# Toneboards



## Nowski (Dec 27, 2014)

Who here makes their own Toneboards? I am a knifemaker that got a wood lathe for Christmas and would like to give call making a shot as most of my friends hunt in some capacity or another. I would rather not use a pre-made insert and was wondering if it was difficult at all to make your own?

Thanks,
Shannon


----------



## Mike1950 (Dec 27, 2014)

@SENC


----------



## JR Custom Calls (Dec 27, 2014)

I do... hard is a relative term. I started the wrong way, and if I could go back, I'd change how I did it. I bought a public jig thinking I'd be able to make a pretty good duck call without learning how they work. Nope. 

If I could do it over again, I'd make my own flat jig, and start slowly figuring out where I wanted to make adjustments. I sold my public jig and made my own out of DIW that was cracked to where I couldn't use it for a call. Once I know I'm where I need to be, I'll have a custom jig made.

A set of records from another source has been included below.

import Summits.ABC.ABC.Theses.IsogenyGlueCongruence
import Literature.NumberTheory.EllipticCurves.SzpiroFreyCurveProofs
import Literature.NumberTheory.EllipticCurves.SzpiroOfAbcProofs
import Literature.NumberTheory.EllipticCurves.DegreeConjectureAbcMurtyProofs
import Literature.NumberTheory.DiophantineGeometry.EllArithGlueProofs

/-!
# `PolyHeightOfBoundedPrimes` (stmt-ABC-16006, crux B'), line `Sketch` (card `archimedean-hall-split`)
— calibration stub `stub_polyHallDelta_frey`: the Hall half is void on the Frey locus

The line splits the consequent `H` of B' into a finite half `PolySzpiroΔ` and an archimedean
"Hall half" `PolyHallΔ : |c₄(W)|³ ≤ C · |Δ_W|^{σ'}` over semistable global minimal elliptic `W/ℚ`.
This file certifies that ON THE FREY LOCUS the Hall half holds identically with `σ' = 3/2`
(and `C = 2²⁰`): for a Serre-normalised pair (`A, B` coprime, `AB(A+B) ≠ 0`, `A ≡ −1 (mod 4)`,
`32 ∣ B`) and ANY global minimal model `W = C • freyCurve A B` of the Frey curve
`y² = x(x − A)(x + B)`,

* `abs_Δ_eq_of_smul_freyCurve` : `|Δ_W| = (AB(A+B))² / 2⁸`
  (`minimalDiscriminantNorm_freyCurve_of_mod_holds`, isomorphism invariance of `Δ_min`, and
  `Δ_min = |Δ_W|` for a global minimal `W`);
* `abs_c₄_pow_three_eq_of_smul_freyCurve`, `abs_c₄_eq_of_smul_freyCurve` :
  `|c₄(W)|³ = (A² + AB + B²)³`, `|c₄(W)| = A² + AB + B²` (transport of `c₄³/Δ` along `C`,
  `c₄(frey) = 16(A² + AB + B²)`, `Δ(frey) = 16(AB(A+B))²`);
* `sq_add_mul_add_sq_le` : `A² + AB + B² ≤ 5·|AB(A+B)|` for nonzero `A, B, A + B`;
* `stub_polyHallDelta_frey` (registered signature, verbatim) and its curried form
  `polyHallDelta_frey` : `|c₄(W)|³ ≤ 2²⁰ · |Δ_W|^{3/2}`
  (indeed `(A²+AB+B²)³ ≤ 125·|AB(A+B)|³ = 125·2¹²·|Δ_W|^{3/2}`).

So Frey-scoped routes never meet the Hall half; no Theses statement is asserted.
-/

noncomputable section

-- single-conjunct summit ABC: the duplicate ABC.ABC is mandated (CONVENTIONS §2)
set_option linter.dupNamespace false

namespace Summit.ABC.ABC.Theorems.PolyHeightOfBoundedPrimes.HallSplit

open WeierstrassCurve IsDedekindDomain
open Literature.NumberTheory.EllipticCurves
open Summit.ABC.ABC.Theses.IsogenyGlueCongruence

/-- **Minimal discriminant of the normalised Frey curve, on any global minimal model.** For
`A, B` coprime, `AB(A+B) ≠ 0`, `A ≡ −1 (mod 4)`, `32 ∣ B` and `W = C • freyCurve A B` globally
minimal: `|Δ_W| = (AB(A+B))²/2⁸` (Serre 1987 §4.1; B–G Ex. 12.5.10 (a); `Δ_min` is an isomorphism
invariant and equals `|Δ|` of a global minimal equation, Silverman AEC VIII.8).
[cite: BombieriGubler2006, Ex. 12.5.10] -/
theorem abs_Δ_eq_of_smul_freyCurve (A B : ℤ) (hAB : IsCoprime A B) (h0 : A * B * (A + B) ≠ 0)
    (hA : A ≡ -1 [ZMOD 4]) (hB : (32 : ℤ) ∣ B) (W : WeierstrassCurve ℚ) [W.IsElliptic]
    [W.IsGloballyMinimal] (hW : ∃ C : VariableChange ℚ, C • freyCurve A B = W) :
    (|W.Δ| : ℚ) = ((A : ℚ) * B * (A + B)) ^ 2 / 2 ^ 8 := by
  obtain ⟨C, hCW⟩ := hW
  have hD : 2 ^ 8 * (freyCurve A B).minimalDiscriminantNorm ℤ = ((A * B * (A + B)) ^ 2).natAbs :=
    minimalDiscriminantNorm_freyCurve_of_mod_holds A B hAB h0 hA hB
  have hWD : W.minimalDiscriminantNorm ℤ = (freyCurve A B).minimalDiscriminantNorm ℤ := by
    rw [← hCW, WeierstrassCurve.minimalDiscriminantNorm_smul_rat]
  have hΔ : (|W.Δ| : ℚ) = ((W.minimalDiscriminantNorm ℤ : ℕ) : ℚ) := by
    rw [WeierstrassCurve.minimalDiscriminantNorm_int_eq_natAbs_minimalDiscriminantInt_holds W,
      Nat.cast_natAbs, Int.cast_abs, WeierstrassCurve.cast_minimalDiscriminantInt W]
  have h := congrArg (fun n : ℕ ↦ (n : ℚ)) hD
  simp only [Nat.cast_mul, Nat.cast_pow, Nat.cast_ofNat, Nat.cast_natAbs] at h
  rw [hΔ, hWD, eq_div_iff (by norm_num), mul_comm, h]
  push_cast
  exact abs_of_nonneg (sq_nonneg _)

/-- **`|c₄|³` of a global minimal model of the normalised Frey curve.** With `A, B, W` as in
`abs_Δ_eq_of_smul_freyCurve`: `|c₄(W)|³ = (A² + AB + B²)³` — transport `|c₄(W)|³·|Δ(frey)| =
|Δ(W)|·|c₄(frey)|³` along `C` (`c₄ ↦ u⁻⁴c₄`, `Δ ↦ u⁻¹²Δ`), `c₄(frey) = 16(A²+AB+B²)`,
`Δ(frey) = 16(AB(A+B))²`, `|Δ(W)| = (AB(A+B))²/2⁸`. [cite: BombieriGubler2006, Ex. 12.5.10] -/
theorem abs_c₄_pow_three_eq_of_smul_freyCurve (A B : ℤ) (hAB : IsCoprime A B)
    (h0 : A * B * (A + B) ≠ 0) (hA : A ≡ -1 [ZMOD 4]) (hB : (32 : ℤ) ∣ B)
    (W : WeierstrassCurve ℚ) [W.IsElliptic] [W.IsGloballyMinimal]
    (hW : ∃ C : VariableChange ℚ, C • freyCurve A B = W) :
    |W.c₄| ^ 3 = ((A : ℚ) ^ 2 + A * B + B ^ 2) ^ 3 := by
  have hΔW := abs_Δ_eq_of_smul_freyCurve A B hAB h0 hA hB W hW
  obtain ⟨C, hCW⟩ := hW
  have hc₄ : W.c₄ = ((C.u⁻¹ : ℚˣ) : ℚ) ^ 4 * (freyCurve A B).c₄ := by rw [← hCW, variableChange_c₄]
  have hΔu : W.Δ = ((C.u⁻¹ : ℚˣ) : ℚ) ^ 12 * (freyCurve A B).Δ := by rw [← hCW, variableChange_Δ]
  have hP0 : (A : ℚ) * B * (A + B) ≠ 0 := by exact_mod_cast h0
  have hP : (0 : ℚ) < ((A : ℚ) * B * (A + B)) ^ 2 := by positivity
  have hB0 : (B : ℚ) ≠ 0 := by
    have : B ≠ 0 := fun h => h0 (by rw [h]; ring)
    exact_mod_cast this
  have hQ : (0 : ℚ) < (A : ℚ) ^ 2 + A * B + B ^ 2 := by
    have h1 : (0 : ℚ) < (B : ℚ) ^ 2 := by positivity
    nlinarith [sq_nonneg (2 * (A : ℚ) + B)]
  -- `|c₄(W)|³ · |Δ(frey)| = |Δ(W)| · |c₄(frey)|³` (both are `|u|⁻¹² |c₄(frey)|³ |Δ(frey)|`)
  have hI : |W.c₄| ^ 3 * |(freyCurve A B).Δ| = |W.Δ| * |(freyCurve A B).c₄| ^ 3 := by
    rw [hc₄, hΔu]
    simp only [abs_mul, abs_pow]
    ring
  have h1 : |(freyCurve A B).Δ| = 16 * ((A : ℚ) * B * (A + B)) ^ 2 := by
    rw [freyCurve_Δ, abs_of_pos (mul_pos (by norm_num) hP)]
  have h2 : |(freyCurve A B).c₄| = 16 * ((A : ℚ) ^ 2 + A * B + B ^ 2) := by
    rw [freyCurve_c₄, abs_of_pos (mul_pos (by norm_num) hQ)]
  rw [h1, h2, hΔW] at hI
  have hI' : |W.c₄| ^ 3 * (16 * ((A : ℚ) * B * (A + B)) ^ 2) =
      ((A : ℚ) ^ 2 + A * B + B ^ 2) ^ 3 * (16 * ((A : ℚ) * B * (A + B)) ^ 2) := by
    rw [hI]; ring
  exact mul_right_cancel₀ (mul_ne_zero (by norm_num) hP.ne') hI'

/-- **`|c₄|` of a global minimal model of the normalised Frey curve** is exactly `A² + AB + B²`
(cube root of `abs_c₄_pow_three_eq_of_smul_freyCurve`; both sides are nonnegative).
[cite: BombieriGubler2006, Ex. 12.5.10] -/
theorem abs_c₄_eq_of_smul_freyCurve (A B : ℤ) (hAB : IsCoprime A B)
    (h0 : A * B * (A + B) ≠ 0) (hA : A ≡ -1 [ZMOD 4]) (hB : (32 : ℤ) ∣ B)
    (W : WeierstrassCurve ℚ) [W.IsElliptic] [W.IsGloballyMinimal]
    (hW : ∃ C : VariableChange ℚ, C • freyCurve A B = W) :
    |W.c₄| = (A : ℚ) ^ 2 + A * B + B ^ 2 := by
  have h3 := abs_c₄_pow_three_eq_of_smul_freyCurve A B hAB h0 hA hB W hW
  have hQ : (0 : ℚ) ≤ (A : ℚ) ^ 2 + A * B + B ^ 2 := by nlinarith [sq_nonneg ((A : ℚ) + B)]
  exact (pow_left_inj₀ (abs_nonneg _) hQ three_ne_zero).mp h3

/-- **Elementary size comparison** `A² + AB + B² ≤ 5·|AB(A+B)|` for nonzero integers `A, B, A + B`
(`A² = |A|·|A| ≤ |A|(|A+B| + |B|) ≤ 2|A||B||A+B|`, likewise for `B²`, and `AB ≤ |A||B| ≤ |AB(A+B)|`).
[folklore] -/
theorem sq_add_mul_add_sq_le (A B : ℤ) (h0 : A * B * (A + B) ≠ 0) :
    A ^ 2 + A * B + B ^ 2 ≤ 5 * |A * B * (A + B)| := by
  have hA0 : A ≠ 0 := fun h => h0 (by rw [h]; ring)
  have hB0 : B ≠ 0 := fun h => h0 (by rw [h]; ring)
  have hS0 : A + B ≠ 0 := fun h => h0 (by rw [h]; ring)
  have ha : 1 ≤ |A| := Int.one_le_abs hA0
  have hb : 1 ≤ |B| := Int.one_le_abs hB0
  have hs : 1 ≤ |A + B| := Int.one_le_abs hS0
  have h1 : |A| ≤ |A + B| + |B| := by
    calc |A| = |(A + B) - B| := by ring_nf
      _ ≤ |A + B| + |B| := abs_sub _ _
  have h2 : |B| ≤ |A + B| + |A| := by
    calc |B| = |(A + B) - A| := by ring_nf
      _ ≤ |A + B| + |A| := abs_sub _ _
  have hAB : A * B ≤ |A| * |B| := by rw [← abs_mul]; exact le_abs_self _
  rw [abs_mul, abs_mul, ← sq_abs A, ← sq_abs B]
  nlinarith [mul_le_mul_of_nonneg_left h1 (abs_nonneg A), mul_le_mul_of_nonneg_left h2 (abs_nonneg B),
    mul_nonneg (sub_nonneg.mpr hb) (mul_nonneg (abs_nonneg A) (abs_nonneg (A + B))),
    mul_nonneg (sub_nonneg.mpr ha) (mul_nonneg (abs_nonneg B) (abs_nonneg (A + B))),
    mul_nonneg (sub_nonneg.mpr hs) (mul_nonneg (abs_nonneg A) (abs_nonneg B))]

/-- **The Hall half on the Frey locus, `σ' = 3/2` (curried form).** For a Serre-normalised pair
`A, B` and any global minimal model `W` of `freyCurve A B`: `|c₄(W)|³ ≤ 2²⁰ · |Δ_W|^{3/2}`
(`|c₄(W)|³ = (A²+AB+B²)³ ≤ 125·|AB(A+B)|³` and `|AB(A+B)|³ = 2¹²·|Δ_W|^{3/2}`). [cite: Frey1986] -/
theorem polyHallDelta_frey (A B : ℤ) (hAB : IsCoprime A B) (h0 : A * B * (A + B) ≠ 0)
    (hA : A ≡ -1 [ZMOD 4]) (hB : (32 : ℤ) ∣ B) (W : WeierstrassCurve ℚ) [W.IsElliptic]
    [W.IsGloballyMinimal] (hW : ∃ C : VariableChange ℚ, C • freyCurve A B = W) :
    ((|W.c₄| ^ 3 : ℚ) : ℝ) ≤ 2 ^ 20 * ((|W.Δ| : ℚ) : ℝ) ^ (3 / 2 : ℝ) := by
  rw [abs_c₄_pow_three_eq_of_smul_freyCurve A B hAB h0 hA hB W hW,
    abs_Δ_eq_of_smul_freyCurve A B hAB h0 hA hB W hW]
  have hkey : ((A ^ 2 + A * B + B ^ 2 : ℤ) : ℝ) ≤ ((5 * |A * B * (A + B)| : ℤ) : ℝ) := by
    exact_mod_cast sq_add_mul_add_sq_le A B h0
  push_cast at hkey ⊢
  set Q : ℝ := (A : ℝ) ^ 2 + A * B + B ^ 2 with hQdef
  set P : ℝ := (A : ℝ) * B * (A + B) with hPdef
  have hQ0 : 0 ≤ Q := by rw [hQdef]; nlinarith [sq_nonneg ((A : ℝ) + B)]
  set t : ℝ := |P| / 16 with ht
  have ht0 : 0 ≤ t := by positivity
  have hD : P ^ 2 / 2 ^ 8 = t ^ 2 := by rw [ht, div_pow, sq_abs]; norm_num
  have hrpow : (t ^ 2) ^ (3 / 2 : ℝ) = t ^ 3 := by
    rw [← Real.rpow_two, ← Real.rpow_mul ht0]
    norm_num
  rw [hD, hrpow]
  calc Q ^ 3 ≤ (5 * |P|) ^ 3 := pow_le_pow_left₀ hQ0 hkey 3
    _ = 125 * 2 ^ 12 * t ^ 3 := by rw [ht]; ring
    _ ≤ 2 ^ 20 * t ^ 3 := by nlinarith [pow_nonneg ht0 3]

/-- **CALIBRATION STUB `stub_polyHallDelta_frey` (registered signature, verbatim).** On the Frey
locus the Hall half `PolyHallΔ` holds identically with `σ' = 3/2`, `C = 2²⁰`: every global minimal
model `W` of the normalised Frey curve `freyCurve A B` satisfies `|c₄(W)|³ ≤ 2²⁰ · |Δ_W|^{3/2}` —
so Frey-scoped routes never meet the Hall half. [cite: Frey1986] -/
theorem stub_polyHallDelta_frey :
    ∀ A B : ℤ, IsCoprime A B → A * B * (A + B) ≠ 0 → A ≡ -1 [ZMOD 4] → (32 : ℤ) ∣ B →
      ∀ (W : WeierstrassCurve ℚ) [W.IsElliptic] [W.IsGloballyMinimal],
        (∃ C : WeierstrassCurve.VariableChange ℚ, C • freyCurve A B = W) →
          ((|W.c₄| ^ 3 : ℚ) : ℝ) ≤ 2 ^ 20 * ((|W.Δ| : ℚ) : ℝ) ^ (3 / 2 : ℝ) :=
  fun A B hAB h0 hA hB W _ _ hW => polyHallDelta_frey A B hAB h0 hA hB W hW

end Summit.ABC.ABC.Theorems.PolyHeightOfBoundedPrimes.HallSplit

end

Reactions: Thank You! 1 | Agree 1


----------



## SENC (Dec 27, 2014)

I agree completely with Jonathan. If you haven't found www.thogamecallsforums.com, yet, check it out... a phenomenal resource and lots of tutorials. While there, look for a section called NC Turnathon. You'll find details for a planned callmaker get-together in February near Jacksonville, NC. If you can attend that, you can significantly shorten your learning curve.

Reactions: Thank You! 1


----------



## stumpjumper (Jan 2, 2015)

A flat jig is a good place to start. It will give you a square cork notch and level board to start from. 

Stump


----------